- _Problem details_: Within the data below, state how many lines contain the string "isWinner". Provide the number only.
Data for this task Block Start
/-- Row `B` of a concatenation. [folklore] -/
theorem rowB_append (k : Kind) (x y : List Ty) : rowB k (x ++ y) = rowB k x ++ rowB (kindAt k x.length) y := by
  induction x generalizing k with
  | nil => simp
  | cons e x ih =>
    simp only [List.cons_append, rowB_cons, ih, List.append_assoc, List.length_cons]
    simp [kindAt, Function.iterate_succ_apply]

/-- `headP l` : the row word `l` starts with a particle. [folklore] -/
def headP (l : List Kind) : Bool := decide (l.head? = some .P)

/-- `lastP l` : the row word `l` ends with a particle. [folklore] -/
def lastP (l : List Kind) : Bool := decide (l.getLast? = some .P)

/-- Number of maximal runs of `P` in a row word, given whether the letter before it was a `P`. [folklore] -/
def runsAux : Bool → List Kind → ℕ
  | _, [] => 0
  | b, .P :: l => (if b then 0 else 1) + runsAux true l
  | _, .W :: l => runsAux false l

/-- Number of maximal runs of particles in a row word. [folklore] -/
def runsP (l : List Kind) : ℕ := runsAux false l

/-- The LEVEL `level = R = #P-runs(row A) + #P-runs(row B)` of a type word (the antipodal cluster exponent up to an additive constant and the
internal levels of the blocks, memo g12 §4.2). [folklore] -/
def level (k₀ : Kind) (x : List Ty) : ℕ := runsP (rowA k₀ x) + runsP (rowB k₀ x)

/-- LOSER type word (Boolean test): row `A` does not start with `P`, row `B` ends with `P`, and not (row `A` ends with `P` while
row `B` does not start with `P`) — the sign `-1` of the cross functional `X2` (memo g12 §4.2). [folklore] -/
def isLoser (k₀ : Kind) (x : List Ty) : Bool :=
  !headP (rowA k₀ x) && lastP (rowB k₀ x) && !(lastP (rowA k₀ x) && !headP (rowB k₀ x))

/-- WINNER type word (Boolean test): the loser test with the two rows exchanged — the sign `+1` of `X2`. [folklore] -/
def isWinner (k₀ : Kind) (x : List Ty) : Bool :=
  lastP (rowA k₀ x) && !headP (rowB k₀ x) && !(lastP (rowB k₀ x) && !headP (rowA k₀ x))

/-- The global swap turns losers into winners … [folklore] -/
theorem isWinner_map_swap (k₀ : Kind) (x : List Ty) : isWinner k₀ (x.map Ty.swap) = isLoser k₀ x := by
  simp only [isWinner, isLoser, rowA_map_swap, rowB_map_swap]
  cases headP (rowA k₀ x) <;> cases lastP (rowA k₀ x) <;> cases headP (rowB k₀ x) <;> cases lastP (rowB k₀ x) <;> rfl

/-- … and winners into losers, … [folklore] -/
theorem isLoser_map_swap (k₀ : Kind) (x : List Ty) : isLoser k₀ (x.map Ty.swap) = isWinner k₀ x := by
  simp only [isWinner, isLoser, rowA_map_swap, rowB_map_swap]
  cases headP (rowA k₀ x) <;> cases lastP (rowA k₀ x) <;> cases headP (rowB k₀ x) <;> cases lastP (rowB k₀ x) <;> rfl

/-- … preserving the level. [folklore] -/
theorem level_map_swap (k₀ : Kind) (x : List Ty) : level k₀ (x.map Ty.swap) = level k₀ x := by
  simp [level, rowA_map_swap, rowB_map_swap, Nat.add_comm]

/-! ### Windows, hull, balance, solitons and the rule -/

/-- Swap `E ↔ F` on the blocks with index in the window `[s, t]` (inclusive). [folklore] -/
def swapWin (s t : ℕ) (x : List Ty) : List Ty := x.mapIdx fun i e => if s ≤ i ∧ i ≤ t then e.swap else e

/-- A window swap preserves the length. [folklore] -/
@[simp] theorem length_swapWin (s t : ℕ) (x : List Ty) : (swapWin s t x).length = x.length := by simp [swapWin]

/-- A window swap is an involution. [folklore] -/
theorem swapWin_swapWin (s t : ℕ) (x : List Ty) : swapWin s t (swapWin s t x) = x := by
  apply List.ext_getElem (by simp)
  intro i h₁ h₂
  simp only [swapWin, List.getElem_mapIdx]
  split_ifs <;> simp

/-- Index of the first non-ground block (`none` for the ground word). [folklore] -/
def hullStart (x : List Ty) : Option ℕ := x.findIdx? (· ≠ .E)

/-- Index of the last non-ground block (`none` for the ground word). [folklore] -/
def hullEnd (x : List Ty) : Option ℕ := (x.reverse.findIdx? (· ≠ .E)).map fun j => x.length - 1 - j

/-- Kind of the first `A`-visible block at or after position `h` (`none` if there is none). [folklore] -/
def firstA (k₀ : Kind) (x : List Ty) (h : ℕ) : Option Kind := (rowA (kindAt k₀ h) (x.drop h)).head?

/-- Kind of the first `B`-visible block at or after position `h`. [folklore] -/
def firstB (k₀ : Kind) (x : List Ty) (h : ℕ) : Option Kind := (rowB (kindAt k₀ h) (x.drop h)).head?

/-- Kind of the last `A`-visible block at or before position `h'`. [folklore] -/
def lastA (k₀ : Kind) (x : List Ty) (h' : ℕ) : Option Kind := (rowA k₀ (x.take (h' + 1))).getLast?

/-- Kind of the last `B`-visible block at or before position `h'`. [folklore] -/
def lastB (k₀ : Kind) (x : List Ty) (h' : ℕ) : Option Kind := (rowB k₀ (x.take (h' + 1))).getLast?

/-- The left end at `h` is BALANCED: the first `A`-visible and the first `B`-visible block from `h` on are both particles or both not. [folklore] -/
def balancedL (k₀ : Kind) (x : List Ty) (h : ℕ) : Bool := (firstA k₀ x h == some .P) == (firstB k₀ x h == some .P)

/-- The right end at `h'` is BALANCED: the last `A`-visible and the last `B`-visible block up to `h'` are both particles or both not. [folklore] -/
def balancedR (k₀ : Kind) (x : List Ty) (h' : ℕ) : Bool := (lastA k₀ x h' == some .P) == (lastB k₀ x h' == some .P)

/-- The SOLITON pattern `Σ(h, m)` of length `n`: fully flipped exactly at the positions `h, h+2, …, h+2m`, ground elsewhere
(memo g13 §2; its kind is the kind of block `h`). [folklore] -/
def solitonPattern (n h m : ℕ) : List Ty :=
  (List.range n).map fun i => if h ≤ i ∧ i ≤ h + 2 * m ∧ (i - h) % 2 = 0 then .F else .E

/-- `isSoliton k₀ x k h m` (Boolean test): `x` is the soliton word `Σ_k(h, m)` — the pattern `solitonPattern x.length h m` with
`h + 2m` inside the word and block `h` of kind `k`. [folklore] -/
def isSoliton (k₀ : Kind) (x : List Ty) (k : Kind) (h m : ℕ) : Bool :=
  decide (kindAt k₀ h = k) && decide (h + 2 * m < x.length) && decide (x = solitonPattern x.length h m)

/-- The SOLITON SHIFT (memo g13 §2 (S)): the window of the soliton word `Σ_k(h,m)` — `Σ_W(h,m) ↦ [h, h+2m+1]` (`h ≥ 1`),
`Σ_W(0,m) ↦ [0, 2m]` (`m ≥ 1`), `Σ_W(0,0) ↦ [0,0]`; `Σ_P(h,m) ↦ [h-1, h+2m]` (`h ≥ 2`), `Σ_P(1,m) ↦ [0, 2m+2]`. [folklore] -/
def solitonWindow (k : Kind) (h m : ℕ) : ℕ × ℕ :=
  match k with
  | .W => if h = 0 then (if m = 0 then (0, 0) else (0, 2 * m)) else (h, h + 2 * m + 1)
  | .P => if h ≤ 1 then (0, 2 * m + 2) else (h - 1, h + 2 * m)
Data for this task Block End
- _Output_: 5